DateTime startDate = DateTime.Now.Date.AddDays(-1);
DateTime endDate = startDate.AddDays(1);
int count = JobCollection.UpdateData(x => x.ExpirationDate,
x => startDate <= x.JobApplicationEntity.CreatedDate &&
x.JobApplicationEntity.CreatedDate < endDate,
DateTime.Now.AddDays(30));
You will notice that this query joins the job and job application tables based on the defined model relationship. There is no need to specify the joining criteria in the LINQ filter. Also notice that the value specified field and the new value are the same type. Since the expiration date is a date, the new value can only be of this type too. The new data is not passed in as an object. The code will not compile if the data type does not match. This is even true for nullable objects. If the expiration date can accept nulls in the database, then the data type in code is a nullable date. The number of rows affected is returned from the UpdateData
method.
Deletes
The final bulk operation is that of delete. There are times when we need to remove a group of records based on a complex filter. It may not be reasonable, and certainly not efficient, to load all of this data from the database just to mark it for deletion. Again, a collection's static method gives us great power and efficiency. The following code will remove all job application records where the related JobID is less than 100 in value, and the user that applied lives in Springfield (in any state), and the posted job is in the state "IL".

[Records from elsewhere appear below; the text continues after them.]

import Mathlib
import Summits.NavierStokesRegularity.NavierStokesRegularity.Theorems.LerayQuarterDissipationFiniteDissipationLiouvilleLocalBalance
import HarnessLib

/-!
# Crux `FiniteDissipationLiouville` (stmt-NavierStokesRegularity-22144): WHERE the local
# enstrophy-production excess of the hypothetical profile sits — in the fast parabolic core

Theorems file of route `LerayQuarterDissipation` (lead prover g18; `--supports` the crux; sequel of
`…LocalBalance`). Navier–Stokes regularity is NOT proved by anything here; no summit is.

`…LocalBalance.localBalance_excess_of_singular`: a singular enveloped member has a space–time point
with `(1+ε)(‖curl ω‖² + ‖ω‖²/(4(−t))) < ⟪u, ω × curl ω⟫`. This file LOCALISES such points, by
pointwise algebra only:

* `norm_mul_norm_le_sqrt_mul_balance` — `‖ω‖‖curl ω‖ ≤ √(−t)(‖curl ω‖² + ‖ω‖²/(4(−t)))` (AM–GM at the
  parabolic scale), hence `⟪u, ω × curl ω⟫ ≤ √(−t)‖u‖·(‖curl ω‖² + ‖ω‖²/(4(−t)))`;
* `fast_of_localBalance_excess` — at an excess point `√(−t)‖u(t,x)‖ > 1 + ε`: the excess lives in
  the FAST SET (the super-self-similar-speed set of the tree's threshold-one row);
* `core_of_localBalance_excess` — with a Type-I envelope `‖u‖ ≤ A/(‖x‖ + √(−t))` the excess point has
  `(1+ε)(‖x‖ + √(−t)) < A√(−t)`, i.e. it lies in the parabolic CORE `‖x‖ < (A/(1+ε) − 1)√(−t)` (and
  no excess is possible at all unless `A > 1 + ε`);
* **`localBalance_excess_in_fastCore_of_singular`** — PORTRAIT: the critical element has, for some
  `ε = ε(A) > 0`, a point of local Lamb-form production excess by the factor `1+ε` which is fast
  (`√(−t)‖W‖ > 1+ε`) and central (`(1+ε)(‖x‖+√(−t)) < A√(−t)`).

HONEST FRAMING. Pointwise consequences of the landed portrait clause; necessary conditions on a
HYPOTHETICAL object; nothing is removed from the DSS wall. Nothing here bears on NS regularity.

References: folklore algebra; Koch–Nadirashvili–Seregin–Šverák (2009) §4 for the class.
-/

noncomputable section

set_option linter.dupNamespace false

namespace Summit.NavierStokesRegularity.NavierStokesRegularity.Theorems.FiniteDissipationLiouville.LocalBalance

open MeasureTheory Set Filter Topology Metric InnerProductSpace Function Real
open scoped RealInnerProductSpace ContDiff
open Literature.Analysis Literature.Analysis.FluidPDE
open Summit.NavierStokesRegularity.NavierStokesRegularity.Theorems
open Summit.NavierStokesRegularity.NavierStokesRegularity.Theorems.FiniteDissipationLiouville
open Summit.NavierStokesRegularity.NavierStokesRegularity.Theorems.FiniteDissipationLiouville.CrossFlow

variable {C : ℝ} {V : ℝ → EuclideanSpace ℝ (Fin 3) → EuclideanSpace ℝ (Fin 3)}

/-- **AM–GM at the parabolic scale**: for `t < 0` and vectors `a, b`,
`‖a‖‖b‖ ≤ √(−t)(‖b‖² + ‖a‖²/(4(−t)))`. [folklore] -/
theorem norm_mul_norm_le_sqrt_mul_balance {t : ℝ} (ht : t < 0) (a b : EuclideanSpace ℝ (Fin 3)) :
    ‖a‖ * ‖b‖ ≤ Real.sqrt (-t) * (‖b‖ ^ 2 + ‖a‖ ^ 2 / (4 * (-t))) := by
  have ht' : 0 < -t := neg_pos.2 ht
  set r : ℝ := Real.sqrt (-t) with hr
  have hs : 0 < r := Real.sqrt_pos.2 ht'
  have hss : r * r = -t := Real.mul_self_sqrt ht'.le
  rw [← hss]
  have e : r * (‖b‖ ^ 2 + ‖a‖ ^ 2 / (4 * (r * r))) = (4 * r ^ 2 * ‖b‖ ^ 2 + ‖a‖ ^ 2) / (4 * r) := by
    rw [eq_div_iff (by positivity)]
    field_simp
  rw [e, le_div_iff₀ (by positivity)]
  nlinarith [sq_nonneg (2 * r * ‖b‖ - ‖a‖)]

/-- **The Lamb-form production is at most `√(−t)‖u‖` times the balance density**:
`⟪V, ω × curl ω⟫ ≤ √(−t)‖V(t,x)‖·(‖curl ω‖² + ‖ω‖²/(4(−t)))`. [folklore] -/
theorem inner_lamb_le_speed_mul_balance {t : ℝ} (ht : t < 0) (v a b : EuclideanSpace ℝ (Fin 3)) :
    ⟪v, cross a b⟫ ≤ Real.sqrt (-t) * ‖v‖ * (‖b‖ ^ 2 + ‖a‖ ^ 2 / (4 * (-t))) := by
  have h1 : ⟪v, cross a b⟫ ≤ ‖v‖ * (‖a‖ * ‖b‖) :=
    (real_inner_le_norm _ _).trans (mul_le_mul_of_nonneg_left (norm_cross_le_norm_mul_norm _ _)
      (norm_nonneg _))
  have h2 := norm_mul_norm_le_sqrt_mul_balance ht a b
  calc ⟪v, cross a b⟫ ≤ ‖v‖ * (‖a‖ * ‖b‖) := h1
    _ ≤ ‖v‖ * (Real.sqrt (-t) * (‖b‖ ^ 2 + ‖a‖ ^ 2 / (4 * (-t)))) :=
        mul_le_mul_of_nonneg_left h2 (norm_nonneg _)
    _ = _ := by ring

/-- **An excess point is FAST**: if `(1+ε)(‖curl ω‖² + ‖ω‖²/(4(−t))) < ⟪V, ω × curl ω⟫` at `(t,x)`
then `1 + ε < √(−t)‖V(t,x)‖` (any real `ε`). [folklore] -/
theorem fast_of_localBalance_excess {t ε : ℝ} (ht : t < 0) {x : EuclideanSpace ℝ (Fin 3)}
    (hx : (1 + ε) * (‖curl (curl (V t)) x‖ ^ 2 + ‖curl (V t) x‖ ^ 2 / (4 * (-t))) <
      ⟪V t x, cross (curl (V t) x) (curl (curl (V t)) x)⟫) :
    1 + ε < Real.sqrt (-t) * ‖V t x‖ := by
  have ht' : 0 < -t := neg_pos.2 ht
  set F : ℝ := ‖curl (curl (V t)) x‖ ^ 2 + ‖curl (V t) x‖ ^ 2 / (4 * (-t)) with hF
  have hF0 : 0 ≤ F := by positivity
  have h := inner_lamb_le_speed_mul_balance ht (V t x) (curl (V t) x) (curl (curl (V t)) x)
  have hlt : (1 + ε) * F < Real.sqrt (-t) * ‖V t x‖ * F := hx.trans_le h
  -- `F > 0` (else both sides vanish) and divide
  have hFpos : 0 < F := by
    rcases hF0.lt_or_eq with h0 | h0
    · exact h0
    · rw [← h0, mul_zero, mul_zero] at hlt; exact absurd hlt (lt_irrefl _)
  exact lt_of_mul_lt_mul_right hlt hFpos.le

/-- **An excess point is CENTRAL**: with a Type-I envelope `‖V(t,x)‖ ≤ A/(‖x‖ + √(−t))` an excess
point as above has `(1+ε)(‖x‖ + √(−t)) < A√(−t)` — it lies in the parabolic core
`‖x‖ < (A/(1+ε) − 1)√(−t)`, which is empty unless `A > 1 + ε`. [folklore] -/
theorem core_of_localBalance_excess {A t ε : ℝ} (hdec : HasTypeIDecay A V) (ht : t < 0)
    {x : EuclideanSpace ℝ (Fin 3)}
    (hx : (1 + ε) * (‖curl (curl (V t)) x‖ ^ 2 + ‖curl (V t) x‖ ^ 2 / (4 * (-t))) <
      ⟪V t x, cross (curl (V t) x) (curl (curl (V t)) x)⟫) :
    (1 + ε) * (‖x‖ + Real.sqrt (-t)) < A * Real.sqrt (-t) := by
  have hfast := fast_of_localBalance_excess ht hx
  have hs : 0 < Real.sqrt (-t) := Real.sqrt_pos.2 (neg_pos.2 ht)
  have hden : 0 < ‖x‖ + Real.sqrt (-t) := by positivity
  have henv := hdec t ht x
  -- `(1+ε)(‖x‖+√(−t)) < √(−t)‖V‖(‖x‖+√(−t)) ≤ √(−t)·A`
  have h1 : Real.sqrt (-t) * ‖V t x‖ * (‖x‖ + Real.sqrt (-t)) ≤ Real.sqrt (-t) * A := by
    have := mul_le_mul_of_nonneg_left henv hden.le
    rw [mul_div_cancel₀ _ hden.ne'] at this
    calc Real.sqrt (-t) * ‖V t x‖ * (‖x‖ + Real.sqrt (-t))
        = Real.sqrt (-t) * ((‖x‖ + Real.sqrt (-t)) * ‖V t x‖) := by ring
      _ ≤ Real.sqrt (-t) * A := mul_le_mul_of_nonneg_left this hs.le
  have h2 : (1 + ε) * (‖x‖ + Real.sqrt (-t)) < Real.sqrt (-t) * ‖V t x‖ * (‖x‖ + Real.sqrt (-t)) :=
    mul_lt_mul_of_pos_right hfast hden
  linarith

/-- **PORTRAIT: the local production excess of the critical element is FAST and CENTRAL.** For every
`A` there is `ε = ε(A) > 0` such that every KNSS-gauge Type-I field with `IsTypeIAncientMild C V`,
`C ≤ A`, `HasTypeIDecay A V`, SINGULAR at the apex, has a point `(t,x)`, `t < 0`, where the Lamb-form
enstrophy production exceeds `(1+ε)×`(local dissipation + scaling density), the speed exceeds
`(1+ε)/√(−t)`, and `(1+ε)(‖x‖ + √(−t)) < A√(−t)`. [folklore energy method + KNSS compactness] -/
theorem localBalance_excess_in_fastCore_of_singular (A : ℝ) : ∃ ε : ℝ, 0 < ε ∧
    ∀ (C : ℝ) (V : ℝ → EuclideanSpace ℝ (Fin 3) → EuclideanSpace ℝ (Fin 3)),
      IsTypeIAncientMild C V → C ≤ A → HasTypeIDecay A V →
      (∀ r > 0, ∀ M : ℝ, ∃ t ∈ Ioo (-(r ^ 2)) (0 : ℝ),
        ∃ x ∈ ball (0 : EuclideanSpace ℝ (Fin 3)) r, M < ‖V t x‖) →
      ∃ t : ℝ, t < 0 ∧ ∃ x : EuclideanSpace ℝ (Fin 3),
        (1 + ε) * (‖curl (curl (V t)) x‖ ^ 2 + ‖curl (V t) x‖ ^ 2 / (4 * (-t))) <
            ⟪V t x, cross (curl (V t) x) (curl (curl (V t)) x)⟫ ∧
          1 + ε < Real.sqrt (-t) * ‖V t x‖ ∧
          (1 + ε) * (‖x‖ + Real.sqrt (-t)) < A * Real.sqrt (-t) := by
  obtain ⟨ε, hε, h⟩ := localBalance_excess_of_singular A
  refine ⟨ε, hε, fun C V hV hCA hdec hsing => ?_⟩
  obtain ⟨t, ht, x, hx⟩ := h C V hV hCA hdec hsing
  exact ⟨t, ht, x, hx, fast_of_localBalance_excess ht hx, core_of_localBalance_excess hdec ht hx⟩

/-- In particular **no enveloped member with `A ≤ 1` is singular** (the core is empty) — consistent
with the law-free threshold one on the enveloped class. [folklore] -/
theorem not_singular_of_envelope_le_one {A : ℝ} (hV : IsTypeIAncientMild C V) (hCA : C ≤ A)
    (hdec : HasTypeIDecay A V) (hA : A ≤ 1) :
    ¬ (∀ r > 0, ∀ M : ℝ, ∃ t ∈ Ioo (-(r ^ 2)) (0 : ℝ),
        ∃ x ∈ ball (0 : EuclideanSpace ℝ (Fin 3)) r, M < ‖V t x‖) := by
  intro hsing
  obtain ⟨ε, hε, h⟩ := localBalance_excess_in_fastCore_of_singular A
  obtain ⟨t, ht, x, -, -, hcore⟩ := h C V hV hCA hdec hsing
  have hs : 0 < Real.sqrt (-t) := Real.sqrt_pos.2 (neg_pos.2 ht)
  have : (1 + ε) * (‖x‖ + Real.sqrt (-t)) ≥ 1 * Real.sqrt (-t) := by
    nlinarith [norm_nonneg x]
  nlinarith

end Summit.NavierStokesRegularity.NavierStokesRegularity.Theorems.FiniteDissipationLiouville.LocalBalance

end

int count = JobApplicationCollection.DeleteData(x =>
x.JobId < 100 &&
x.UserAccountEntity.City == "Springfield" &&
x.JobEntity.State == "IL");
This is a complex filter that spans three different tables. The generated SQL is complex, no doubt, but your C# code is elegant and simple. Even a non-developer could read this almost in natural language.
Summary
As you can see, there is great power in the advanced aggregate functionality provided with nHydrate. The greatest thing about it is that this is out of the box functionality. There is no special setup to get it. When you define your model, all of this functionality is derived from the entities and relationships you define. I cannot iterate too many times the superior aspect that compile-time checked syntax gives you. You can view this as an extension of the compiler. Once you define an nHydrate model, it is validated against various rules. When you generate your code, it is checked by the compiler. When you write your custom code with all the complexity and user-defined fields and values, it too is checked by the compiler in that all interaction with the database is done through LINQ syntax and the generated Select command. There is no free-form SQL or lazy typing. This gives your application a greatly reduced chance of having runtime errors.